** Dataset entries **
§ §

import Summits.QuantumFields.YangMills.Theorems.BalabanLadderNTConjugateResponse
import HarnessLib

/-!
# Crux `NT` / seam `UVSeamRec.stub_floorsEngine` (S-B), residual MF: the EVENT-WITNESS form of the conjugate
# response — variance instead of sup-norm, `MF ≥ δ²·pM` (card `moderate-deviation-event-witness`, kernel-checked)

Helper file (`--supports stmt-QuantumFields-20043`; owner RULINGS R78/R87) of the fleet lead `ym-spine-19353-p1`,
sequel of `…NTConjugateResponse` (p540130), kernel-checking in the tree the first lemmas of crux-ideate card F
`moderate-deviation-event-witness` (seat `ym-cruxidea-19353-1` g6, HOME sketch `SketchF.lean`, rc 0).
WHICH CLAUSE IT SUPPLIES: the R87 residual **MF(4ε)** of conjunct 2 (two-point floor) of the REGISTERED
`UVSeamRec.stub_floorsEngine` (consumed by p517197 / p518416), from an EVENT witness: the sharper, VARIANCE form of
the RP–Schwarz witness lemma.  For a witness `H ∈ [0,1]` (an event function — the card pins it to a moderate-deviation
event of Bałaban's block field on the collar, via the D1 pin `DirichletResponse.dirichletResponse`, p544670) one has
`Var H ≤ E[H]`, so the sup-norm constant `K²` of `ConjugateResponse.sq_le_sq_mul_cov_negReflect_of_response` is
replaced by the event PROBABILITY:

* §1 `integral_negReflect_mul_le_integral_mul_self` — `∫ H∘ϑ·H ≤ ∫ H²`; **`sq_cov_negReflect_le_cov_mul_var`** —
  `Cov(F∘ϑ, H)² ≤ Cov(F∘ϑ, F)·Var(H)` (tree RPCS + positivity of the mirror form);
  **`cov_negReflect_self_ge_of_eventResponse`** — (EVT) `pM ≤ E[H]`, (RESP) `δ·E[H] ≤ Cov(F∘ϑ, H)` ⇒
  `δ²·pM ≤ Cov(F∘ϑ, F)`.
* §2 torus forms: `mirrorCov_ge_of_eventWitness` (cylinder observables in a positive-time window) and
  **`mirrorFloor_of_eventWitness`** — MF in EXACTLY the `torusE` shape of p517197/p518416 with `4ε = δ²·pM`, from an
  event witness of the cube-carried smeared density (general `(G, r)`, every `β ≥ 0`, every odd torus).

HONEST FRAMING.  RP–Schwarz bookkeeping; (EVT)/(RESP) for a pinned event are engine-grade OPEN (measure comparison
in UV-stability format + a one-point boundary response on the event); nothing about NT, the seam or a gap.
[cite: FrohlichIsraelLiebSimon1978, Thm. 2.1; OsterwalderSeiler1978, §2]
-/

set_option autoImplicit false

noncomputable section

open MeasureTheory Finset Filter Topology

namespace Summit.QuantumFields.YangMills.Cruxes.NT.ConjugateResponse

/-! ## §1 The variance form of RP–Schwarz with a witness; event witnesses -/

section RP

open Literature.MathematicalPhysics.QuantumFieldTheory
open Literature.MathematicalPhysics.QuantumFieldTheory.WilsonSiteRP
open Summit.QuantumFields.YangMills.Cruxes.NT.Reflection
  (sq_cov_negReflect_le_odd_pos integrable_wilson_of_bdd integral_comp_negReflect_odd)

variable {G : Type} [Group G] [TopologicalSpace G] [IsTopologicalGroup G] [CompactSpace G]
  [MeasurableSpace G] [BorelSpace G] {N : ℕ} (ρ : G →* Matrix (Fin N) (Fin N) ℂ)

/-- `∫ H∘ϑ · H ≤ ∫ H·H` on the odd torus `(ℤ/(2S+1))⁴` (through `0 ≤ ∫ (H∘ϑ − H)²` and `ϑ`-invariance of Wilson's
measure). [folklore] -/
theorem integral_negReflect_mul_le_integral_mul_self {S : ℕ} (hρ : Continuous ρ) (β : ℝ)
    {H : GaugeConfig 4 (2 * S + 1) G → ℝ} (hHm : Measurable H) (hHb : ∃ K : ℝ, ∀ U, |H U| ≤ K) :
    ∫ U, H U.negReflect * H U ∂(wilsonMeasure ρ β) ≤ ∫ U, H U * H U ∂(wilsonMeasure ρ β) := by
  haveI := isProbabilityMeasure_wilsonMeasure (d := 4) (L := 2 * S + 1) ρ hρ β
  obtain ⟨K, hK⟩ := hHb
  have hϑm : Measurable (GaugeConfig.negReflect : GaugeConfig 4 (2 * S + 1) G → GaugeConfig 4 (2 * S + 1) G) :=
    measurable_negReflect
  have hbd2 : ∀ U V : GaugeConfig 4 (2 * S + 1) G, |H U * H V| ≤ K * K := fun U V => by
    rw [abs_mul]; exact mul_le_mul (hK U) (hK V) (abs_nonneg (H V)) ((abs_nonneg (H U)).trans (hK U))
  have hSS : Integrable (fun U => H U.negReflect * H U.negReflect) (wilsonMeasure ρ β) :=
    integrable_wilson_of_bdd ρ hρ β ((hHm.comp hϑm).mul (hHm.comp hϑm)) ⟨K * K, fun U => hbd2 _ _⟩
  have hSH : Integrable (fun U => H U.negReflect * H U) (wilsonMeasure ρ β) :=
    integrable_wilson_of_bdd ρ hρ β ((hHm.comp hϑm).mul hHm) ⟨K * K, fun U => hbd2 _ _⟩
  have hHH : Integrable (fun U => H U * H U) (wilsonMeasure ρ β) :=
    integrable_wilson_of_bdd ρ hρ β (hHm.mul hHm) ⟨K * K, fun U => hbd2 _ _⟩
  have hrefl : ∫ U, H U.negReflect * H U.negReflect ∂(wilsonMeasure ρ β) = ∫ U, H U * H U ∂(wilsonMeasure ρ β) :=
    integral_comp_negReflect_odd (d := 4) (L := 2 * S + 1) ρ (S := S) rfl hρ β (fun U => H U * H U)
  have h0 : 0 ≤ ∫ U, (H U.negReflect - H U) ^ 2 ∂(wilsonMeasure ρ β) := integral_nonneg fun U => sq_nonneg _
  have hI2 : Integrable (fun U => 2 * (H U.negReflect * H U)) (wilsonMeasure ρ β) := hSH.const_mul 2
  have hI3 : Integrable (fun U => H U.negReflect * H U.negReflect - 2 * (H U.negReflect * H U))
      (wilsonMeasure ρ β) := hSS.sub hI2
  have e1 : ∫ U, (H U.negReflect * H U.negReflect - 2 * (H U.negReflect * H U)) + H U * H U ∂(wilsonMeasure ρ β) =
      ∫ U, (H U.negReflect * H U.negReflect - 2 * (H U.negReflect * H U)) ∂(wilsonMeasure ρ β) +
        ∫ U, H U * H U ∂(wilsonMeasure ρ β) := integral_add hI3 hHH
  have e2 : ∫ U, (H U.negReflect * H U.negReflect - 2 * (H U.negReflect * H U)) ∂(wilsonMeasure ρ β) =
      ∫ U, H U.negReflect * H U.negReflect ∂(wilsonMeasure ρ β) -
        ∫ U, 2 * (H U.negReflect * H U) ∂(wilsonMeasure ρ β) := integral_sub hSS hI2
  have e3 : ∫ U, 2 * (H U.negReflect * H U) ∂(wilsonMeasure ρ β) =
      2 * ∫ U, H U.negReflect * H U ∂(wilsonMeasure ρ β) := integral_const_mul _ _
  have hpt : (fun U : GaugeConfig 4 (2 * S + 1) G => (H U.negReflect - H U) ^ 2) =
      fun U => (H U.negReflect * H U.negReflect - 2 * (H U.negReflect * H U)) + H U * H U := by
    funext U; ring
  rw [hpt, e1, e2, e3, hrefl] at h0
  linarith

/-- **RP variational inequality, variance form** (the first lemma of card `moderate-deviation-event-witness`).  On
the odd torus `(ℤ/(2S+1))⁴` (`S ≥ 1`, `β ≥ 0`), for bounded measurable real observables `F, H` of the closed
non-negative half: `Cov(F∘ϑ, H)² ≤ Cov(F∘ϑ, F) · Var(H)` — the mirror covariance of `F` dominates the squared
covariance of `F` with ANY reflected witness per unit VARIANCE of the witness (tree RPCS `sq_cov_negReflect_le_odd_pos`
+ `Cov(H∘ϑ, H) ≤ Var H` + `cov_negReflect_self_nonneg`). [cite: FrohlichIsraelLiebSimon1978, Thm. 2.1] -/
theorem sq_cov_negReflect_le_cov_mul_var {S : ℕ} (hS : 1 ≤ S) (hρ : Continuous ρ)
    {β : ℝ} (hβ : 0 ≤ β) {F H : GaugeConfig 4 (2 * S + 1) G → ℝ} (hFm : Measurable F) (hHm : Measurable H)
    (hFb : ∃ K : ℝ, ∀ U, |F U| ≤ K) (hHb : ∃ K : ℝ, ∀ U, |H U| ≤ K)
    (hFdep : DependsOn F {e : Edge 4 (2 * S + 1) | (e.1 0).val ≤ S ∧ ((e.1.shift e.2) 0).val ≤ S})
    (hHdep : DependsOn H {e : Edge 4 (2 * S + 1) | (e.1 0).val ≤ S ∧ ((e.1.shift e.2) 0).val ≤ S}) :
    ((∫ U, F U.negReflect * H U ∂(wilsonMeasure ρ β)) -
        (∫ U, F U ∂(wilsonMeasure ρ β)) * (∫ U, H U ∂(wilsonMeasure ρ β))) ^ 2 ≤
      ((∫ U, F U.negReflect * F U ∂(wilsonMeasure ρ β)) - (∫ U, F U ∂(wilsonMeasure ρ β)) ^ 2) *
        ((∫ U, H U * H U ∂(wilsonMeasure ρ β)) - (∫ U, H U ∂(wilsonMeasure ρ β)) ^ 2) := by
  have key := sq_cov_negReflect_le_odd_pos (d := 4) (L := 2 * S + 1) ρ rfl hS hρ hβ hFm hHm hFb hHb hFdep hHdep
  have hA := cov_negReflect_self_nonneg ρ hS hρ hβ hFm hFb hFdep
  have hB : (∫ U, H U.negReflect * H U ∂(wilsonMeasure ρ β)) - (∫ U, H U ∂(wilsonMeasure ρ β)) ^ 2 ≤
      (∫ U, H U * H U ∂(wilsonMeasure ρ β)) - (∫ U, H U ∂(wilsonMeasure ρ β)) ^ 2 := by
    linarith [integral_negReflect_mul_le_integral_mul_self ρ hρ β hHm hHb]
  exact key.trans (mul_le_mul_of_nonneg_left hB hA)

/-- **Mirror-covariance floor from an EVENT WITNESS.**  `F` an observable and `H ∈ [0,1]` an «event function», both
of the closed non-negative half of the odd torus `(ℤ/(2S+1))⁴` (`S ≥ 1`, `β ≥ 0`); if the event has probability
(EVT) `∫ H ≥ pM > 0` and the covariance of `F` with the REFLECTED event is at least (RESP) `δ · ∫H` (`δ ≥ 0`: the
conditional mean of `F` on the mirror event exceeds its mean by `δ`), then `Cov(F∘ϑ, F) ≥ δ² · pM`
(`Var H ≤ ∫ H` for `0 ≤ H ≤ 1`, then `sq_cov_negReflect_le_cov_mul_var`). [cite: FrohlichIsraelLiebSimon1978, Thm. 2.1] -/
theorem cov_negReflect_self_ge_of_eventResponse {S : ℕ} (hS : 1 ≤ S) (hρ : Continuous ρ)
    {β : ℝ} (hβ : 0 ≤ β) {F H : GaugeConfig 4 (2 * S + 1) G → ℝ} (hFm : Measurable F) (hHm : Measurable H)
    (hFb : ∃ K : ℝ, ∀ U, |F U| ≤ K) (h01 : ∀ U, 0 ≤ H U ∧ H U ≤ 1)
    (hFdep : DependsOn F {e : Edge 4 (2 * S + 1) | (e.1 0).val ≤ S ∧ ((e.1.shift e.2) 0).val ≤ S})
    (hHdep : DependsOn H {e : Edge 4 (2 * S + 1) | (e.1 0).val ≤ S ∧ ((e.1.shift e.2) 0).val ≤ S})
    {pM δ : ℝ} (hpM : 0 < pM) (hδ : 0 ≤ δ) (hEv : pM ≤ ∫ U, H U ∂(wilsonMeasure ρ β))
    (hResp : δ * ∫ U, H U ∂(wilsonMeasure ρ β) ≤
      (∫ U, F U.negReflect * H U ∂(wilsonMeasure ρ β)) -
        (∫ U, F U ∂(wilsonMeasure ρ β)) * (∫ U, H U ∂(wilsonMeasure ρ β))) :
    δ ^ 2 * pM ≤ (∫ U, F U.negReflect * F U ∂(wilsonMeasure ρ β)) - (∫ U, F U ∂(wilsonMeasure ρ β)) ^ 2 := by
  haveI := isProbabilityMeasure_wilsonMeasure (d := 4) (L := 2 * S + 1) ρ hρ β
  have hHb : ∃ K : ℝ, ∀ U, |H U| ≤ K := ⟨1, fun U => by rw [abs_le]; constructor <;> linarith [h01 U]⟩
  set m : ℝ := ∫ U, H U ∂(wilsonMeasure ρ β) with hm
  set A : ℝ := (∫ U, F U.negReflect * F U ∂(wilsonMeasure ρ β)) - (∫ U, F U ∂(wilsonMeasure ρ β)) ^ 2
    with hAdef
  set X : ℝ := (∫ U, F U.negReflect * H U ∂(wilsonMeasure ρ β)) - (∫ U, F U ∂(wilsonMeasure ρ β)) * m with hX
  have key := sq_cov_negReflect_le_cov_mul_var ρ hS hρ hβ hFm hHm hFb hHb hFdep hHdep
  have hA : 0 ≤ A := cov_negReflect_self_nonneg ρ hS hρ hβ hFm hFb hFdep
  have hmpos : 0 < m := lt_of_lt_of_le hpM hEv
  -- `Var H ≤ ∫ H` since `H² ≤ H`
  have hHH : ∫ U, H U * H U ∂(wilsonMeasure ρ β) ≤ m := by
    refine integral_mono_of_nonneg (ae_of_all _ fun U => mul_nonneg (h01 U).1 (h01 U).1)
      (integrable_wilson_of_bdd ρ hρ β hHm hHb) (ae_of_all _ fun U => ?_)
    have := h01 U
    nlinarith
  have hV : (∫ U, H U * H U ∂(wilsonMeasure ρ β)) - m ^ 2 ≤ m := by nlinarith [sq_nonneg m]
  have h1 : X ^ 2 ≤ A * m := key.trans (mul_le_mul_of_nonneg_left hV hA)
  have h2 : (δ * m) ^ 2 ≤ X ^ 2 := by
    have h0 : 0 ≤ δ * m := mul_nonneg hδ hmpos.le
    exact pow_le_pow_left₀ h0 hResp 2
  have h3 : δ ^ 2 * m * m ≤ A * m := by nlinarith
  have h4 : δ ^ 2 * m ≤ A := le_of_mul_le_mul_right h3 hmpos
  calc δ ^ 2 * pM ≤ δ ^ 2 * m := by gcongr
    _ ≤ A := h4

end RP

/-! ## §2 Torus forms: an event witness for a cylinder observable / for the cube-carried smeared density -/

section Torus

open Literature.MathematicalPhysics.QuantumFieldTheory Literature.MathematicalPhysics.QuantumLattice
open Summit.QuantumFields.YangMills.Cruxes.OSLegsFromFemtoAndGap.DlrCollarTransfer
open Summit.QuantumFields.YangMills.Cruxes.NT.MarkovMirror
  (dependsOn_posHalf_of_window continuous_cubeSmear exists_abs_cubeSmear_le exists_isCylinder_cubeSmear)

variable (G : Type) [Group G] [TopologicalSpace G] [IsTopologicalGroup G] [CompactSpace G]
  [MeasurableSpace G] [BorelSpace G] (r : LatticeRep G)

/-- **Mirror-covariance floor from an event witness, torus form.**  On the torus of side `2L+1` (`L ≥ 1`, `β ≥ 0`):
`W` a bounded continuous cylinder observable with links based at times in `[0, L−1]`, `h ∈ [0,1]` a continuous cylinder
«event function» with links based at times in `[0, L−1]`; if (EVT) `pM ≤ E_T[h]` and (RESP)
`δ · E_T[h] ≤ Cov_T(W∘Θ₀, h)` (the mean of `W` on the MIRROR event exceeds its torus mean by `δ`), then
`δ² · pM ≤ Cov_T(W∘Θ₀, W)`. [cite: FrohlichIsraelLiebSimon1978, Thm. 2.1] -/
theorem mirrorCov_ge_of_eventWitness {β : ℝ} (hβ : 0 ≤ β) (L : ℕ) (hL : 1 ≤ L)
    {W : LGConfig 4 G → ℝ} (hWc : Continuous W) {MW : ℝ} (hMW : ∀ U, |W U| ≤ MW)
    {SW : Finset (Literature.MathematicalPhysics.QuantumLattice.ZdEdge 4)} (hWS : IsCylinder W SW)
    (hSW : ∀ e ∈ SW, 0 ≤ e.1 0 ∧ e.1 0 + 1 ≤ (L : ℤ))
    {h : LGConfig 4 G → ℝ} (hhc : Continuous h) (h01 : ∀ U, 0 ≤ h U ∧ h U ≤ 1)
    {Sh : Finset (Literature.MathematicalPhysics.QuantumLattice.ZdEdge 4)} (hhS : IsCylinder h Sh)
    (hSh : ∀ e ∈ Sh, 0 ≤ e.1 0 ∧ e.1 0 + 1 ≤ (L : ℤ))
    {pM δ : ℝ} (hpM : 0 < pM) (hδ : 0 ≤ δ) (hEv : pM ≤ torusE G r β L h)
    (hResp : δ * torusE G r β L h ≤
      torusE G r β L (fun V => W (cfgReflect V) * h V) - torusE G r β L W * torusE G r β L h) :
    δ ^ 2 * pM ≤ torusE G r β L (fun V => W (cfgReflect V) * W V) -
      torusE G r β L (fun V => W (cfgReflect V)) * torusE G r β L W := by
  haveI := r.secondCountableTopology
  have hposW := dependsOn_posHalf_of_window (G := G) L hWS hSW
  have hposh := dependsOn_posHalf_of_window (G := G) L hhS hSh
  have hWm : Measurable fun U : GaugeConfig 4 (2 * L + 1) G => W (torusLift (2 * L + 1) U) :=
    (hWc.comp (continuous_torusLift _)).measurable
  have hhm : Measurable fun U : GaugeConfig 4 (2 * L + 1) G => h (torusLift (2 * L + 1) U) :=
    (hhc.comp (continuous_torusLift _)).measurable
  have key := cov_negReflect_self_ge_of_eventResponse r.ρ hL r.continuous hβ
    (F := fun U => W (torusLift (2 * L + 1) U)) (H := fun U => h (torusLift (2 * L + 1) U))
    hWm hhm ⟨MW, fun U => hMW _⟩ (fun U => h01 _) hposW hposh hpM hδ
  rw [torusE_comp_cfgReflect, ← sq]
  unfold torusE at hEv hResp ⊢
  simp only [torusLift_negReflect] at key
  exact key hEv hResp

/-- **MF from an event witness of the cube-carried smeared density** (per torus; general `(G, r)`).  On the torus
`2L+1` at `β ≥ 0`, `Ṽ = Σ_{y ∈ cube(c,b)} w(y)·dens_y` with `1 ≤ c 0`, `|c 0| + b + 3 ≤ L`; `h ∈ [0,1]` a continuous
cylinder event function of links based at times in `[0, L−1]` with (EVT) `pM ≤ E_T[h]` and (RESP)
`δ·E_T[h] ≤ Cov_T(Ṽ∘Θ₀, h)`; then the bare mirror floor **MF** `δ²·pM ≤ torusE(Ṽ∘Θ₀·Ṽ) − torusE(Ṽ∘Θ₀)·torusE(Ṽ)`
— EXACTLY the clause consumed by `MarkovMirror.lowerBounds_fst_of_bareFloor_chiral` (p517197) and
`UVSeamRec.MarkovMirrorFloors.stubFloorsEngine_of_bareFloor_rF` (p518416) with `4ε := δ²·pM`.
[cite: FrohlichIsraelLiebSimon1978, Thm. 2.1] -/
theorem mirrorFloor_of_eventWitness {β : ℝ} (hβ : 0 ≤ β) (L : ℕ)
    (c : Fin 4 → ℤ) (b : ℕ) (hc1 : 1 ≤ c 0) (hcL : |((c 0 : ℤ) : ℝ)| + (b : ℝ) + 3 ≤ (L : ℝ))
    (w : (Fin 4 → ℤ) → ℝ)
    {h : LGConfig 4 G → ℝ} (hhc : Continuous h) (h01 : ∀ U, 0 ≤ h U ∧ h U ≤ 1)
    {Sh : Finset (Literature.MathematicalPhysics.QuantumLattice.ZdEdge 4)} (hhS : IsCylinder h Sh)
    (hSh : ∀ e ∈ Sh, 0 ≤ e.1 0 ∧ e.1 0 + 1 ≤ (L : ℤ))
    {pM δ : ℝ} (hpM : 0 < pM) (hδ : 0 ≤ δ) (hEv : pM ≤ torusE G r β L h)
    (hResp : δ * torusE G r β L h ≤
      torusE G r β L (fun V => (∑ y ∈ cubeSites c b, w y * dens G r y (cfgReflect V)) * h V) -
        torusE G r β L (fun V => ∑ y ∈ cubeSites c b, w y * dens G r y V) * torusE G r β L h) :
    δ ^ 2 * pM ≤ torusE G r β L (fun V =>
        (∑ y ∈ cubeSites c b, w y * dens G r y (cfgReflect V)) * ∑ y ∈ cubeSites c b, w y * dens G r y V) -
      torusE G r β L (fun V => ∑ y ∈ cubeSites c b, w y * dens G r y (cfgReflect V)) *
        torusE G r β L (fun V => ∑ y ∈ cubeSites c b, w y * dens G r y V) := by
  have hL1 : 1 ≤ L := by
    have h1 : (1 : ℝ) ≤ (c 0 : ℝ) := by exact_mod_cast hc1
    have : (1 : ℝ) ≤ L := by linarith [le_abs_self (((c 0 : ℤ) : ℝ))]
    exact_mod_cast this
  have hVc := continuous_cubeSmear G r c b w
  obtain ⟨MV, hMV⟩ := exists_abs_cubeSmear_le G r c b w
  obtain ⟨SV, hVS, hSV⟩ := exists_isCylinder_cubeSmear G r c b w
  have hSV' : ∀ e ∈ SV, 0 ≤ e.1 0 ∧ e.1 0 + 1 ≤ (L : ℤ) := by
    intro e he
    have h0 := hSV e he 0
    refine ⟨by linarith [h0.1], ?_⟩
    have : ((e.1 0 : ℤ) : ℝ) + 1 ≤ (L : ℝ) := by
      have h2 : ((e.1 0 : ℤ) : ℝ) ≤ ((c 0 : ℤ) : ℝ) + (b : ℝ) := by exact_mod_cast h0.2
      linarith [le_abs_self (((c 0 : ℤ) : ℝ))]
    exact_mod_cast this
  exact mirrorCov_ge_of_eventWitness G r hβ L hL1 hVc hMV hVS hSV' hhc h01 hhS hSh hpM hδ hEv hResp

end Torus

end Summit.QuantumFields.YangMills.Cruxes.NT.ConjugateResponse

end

§ §

** TASK GOAL **
From the data above, reproduce word for word the lines running from the line with "MF in EXACTLY" to the line with "Measurable H) (hHb", ends included.

** RESPONSE FOR THIS EXERCISE **
  **`mirrorFloor_of_eventWitness`** — MF in EXACTLY the `torusE` shape of p517197/p518416 with `4ε = δ²·pM`, from an
  event witness of the cube-carried smeared density (general `(G, r)`, every `β ≥ 0`, every odd torus).

HONEST FRAMING.  RP–Schwarz bookkeeping; (EVT)/(RESP) for a pinned event are engine-grade OPEN (measure comparison
in UV-stability format + a one-point boundary response on the event); nothing about NT, the seam or a gap.
[cite: FrohlichIsraelLiebSimon1978, Thm. 2.1; OsterwalderSeiler1978, §2]
-/

set_option autoImplicit false

noncomputable section

open MeasureTheory Finset Filter Topology

namespace Summit.QuantumFields.YangMills.Cruxes.NT.ConjugateResponse

/-! ## §1 The variance form of RP–Schwarz with a witness; event witnesses -/

section RP

open Literature.MathematicalPhysics.QuantumFieldTheory
open Literature.MathematicalPhysics.QuantumFieldTheory.WilsonSiteRP
open Summit.QuantumFields.YangMills.Cruxes.NT.Reflection
  (sq_cov_negReflect_le_odd_pos integrable_wilson_of_bdd integral_comp_negReflect_odd)

variable {G : Type} [Group G] [TopologicalSpace G] [IsTopologicalGroup G] [CompactSpace G]
  [MeasurableSpace G] [BorelSpace G] {N : ℕ} (ρ : G →* Matrix (Fin N) (Fin N) ℂ)

/-- `∫ H∘ϑ · H ≤ ∫ H·H` on the odd torus `(ℤ/(2S+1))⁴` (through `0 ≤ ∫ (H∘ϑ − H)²` and `ϑ`-invariance of Wilson's
measure). [folklore] -/
theorem integral_negReflect_mul_le_integral_mul_self {S : ℕ} (hρ : Continuous ρ) (β : ℝ)
    {H : GaugeConfig 4 (2 * S + 1) G → ℝ} (hHm : Measurable H) (hHb : ∃ K : ℝ, ∀ U, |H U| ≤ K) :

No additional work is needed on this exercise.